— Exercise description —
From the records below, output exactly the lines running from the line containing "ed. (1986), §2.7." through the line containing "namespace Literature.Analysis.Complex", and no others.

— Input records —

import Literature.Analysis.Complex.CahenMellinDirichlet
import Literature.Analysis.Complex.RademacherPhragmenLindelof
import Mathlib.Analysis.MeanInequalities
import HarnessLib

/-!
# Shifting the line in a Mellin–Barnes integral `∫ Φ(s) Γ(s) w^{−s} ds` past the poles of `Γ`

Topic `Literature/Analysis/Complex` (contour integration), continuing `CahenMellinDirichlet.lean`.
Everything here is PROVED; there are no named facts and no definitions.

For an ENTIRE function `Φ` of finite order in the strip `−k − 1/2 ≤ re s ≤ 3/2`, polynomially
bounded on the left edge and bounded on the right edge, and `w > 0`,

  `(1/2π) ∫ Φ Γ w^{−s} |_{re s = 3/2} − (1/2π) ∫ Φ Γ w^{−s} |_{re s = −k−1/2}
      = ∑_{j ≤ k} (−1)^j Φ(−j) wʲ / j!`                         (`mellinBarnes_shift_eq_sum`)

i.e. `(1/2πi)(∫_{(3/2)} − ∫_{(−k−1/2)}) Φ(s)Γ(s)w^{−s} ds = Σ_{j ≤ k} Res_{s=−j}`, the residues of
`Γ` at `−j` being `(−1)^j/j!`. This is the standard step in Cahen–Mellin ("Hardy–Littlewood /
Landau") treatments of `∑ b(n) e^{−nw}` for a Dirichlet series `Φ(s) = ∑ b(n)n^{−s}` with analytic
continuation (Titchmarsh, *The Theory of the Riemann Zeta-Function*, §2.7 and §9.?; for `ζ` the
case `k → ∞` yields `1/(e^w − 1) = ∑ ζ(−j)(−w)^j/j! + 1/w`).

Ingredients: the residue theorem for a vertical strip
(`Literature.Analysis.Complex.integral_vertical_sub_eq_sum_of_simplePoles`), the simple poles of
`Γ` (`Γ(z) = Γ(z+j+1)/∏_{i≤j}(z+i)` near `−j`), the uniform bound
`‖Γ(x + iT)‖ ≤ 16π²(1+|T|)^{3/2}e^{−π|T|/2}` for `x ≤ 2`, `|T| ≥ 1`
(`norm_Gamma_le_of_re_le_two`), and Rademacher's explicit Phragmén–Lindelöf theorem
(`Literature.Analysis.Complex.rademacher_phragmenLindelof_of_finiteOrder`) to bound `Φ` inside the
strip, so that the horizontal cross-sections tend to `0`.

## References

* E. C. Titchmarsh, *The Theory of the Riemann Zeta-Function*, 2nd ed. (1986), §2.7.
* H. Rademacher, *Topics in Analytic Number Theory* (1973), Ch. 4 (Phragmén–Lindelöf).
-/

noncomputable section

open _root_.Complex Set MeasureTheory Filter intervalIntegral Real
open scoped _root_.Topology

namespace Literature.Analysis.Complex

open Literature.Analysis.SpecialFunctions

/-! ### The simple poles of `Γ` -/

/-- `∏_{i<j} (−j + i) = (−1)^j j!`. [folklore] -/
theorem prod_range_neg_nat_add (j : ℕ) :
    ∏ i ∈ Finset.range j, (-(j : ℂ) + i) = (-1) ^ j * j.factorial := by
  rw [← Finset.prod_range_reflect, ← Finset.prod_range_add_one_eq_factorial, Nat.cast_prod,
    Finset.pow_eq_prod_const, ← Finset.prod_mul_distrib]
  refine Finset.prod_congr rfl fun i hi ↦ ?_
  have hi' : i < j := Finset.mem_range.1 hi
  rw [show j - 1 - i = j - (i + 1) from by omega, Nat.cast_sub (by omega : i + 1 ≤ j)]
  push_cast
  ring

/-- The denominator `∏_{i<j} (z + i)` does not vanish on `ball (−j) (1/2)`. [folklore] -/
theorem prod_range_add_nat_ne_zero {j : ℕ} {z : ℂ} (hz : z ∈ Metric.ball (-(j : ℂ)) (1 / 2)) :
    ∏ i ∈ Finset.range j, (z + i) ≠ 0 := by
  rw [Metric.mem_ball, dist_eq_norm] at hz
  refine Finset.prod_ne_zero_iff.2 fun i hi h0 ↦ ?_
  have hi' : i < j := Finset.mem_range.1 hi
  have hz' : z = -(i : ℂ) := by linear_combination h0
  rw [hz'] at hz
  have : (1 : ℝ) ≤ ‖(-(i : ℂ)) - -(j : ℂ)‖ := by
    rw [show (-(i : ℂ)) - -(j : ℂ) = ((j - i : ℕ) : ℂ) by push_cast [hi'.le]; ring, Complex.norm_natCast]
    exact_mod_cast (by omega : 1 ≤ j - i)
  linarith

— Exercise solution —
* E. C. Titchmarsh, *The Theory of the Riemann Zeta-Function*, 2nd ed. (1986), §2.7.
* H. Rademacher, *Topics in Analytic Number Theory* (1973), Ch. 4 (Phragmén–Lindelöf).
-/

noncomputable section

open _root_.Complex Set MeasureTheory Filter intervalIntegral Real
open scoped _root_.Topology

namespace Literature.Analysis.Complex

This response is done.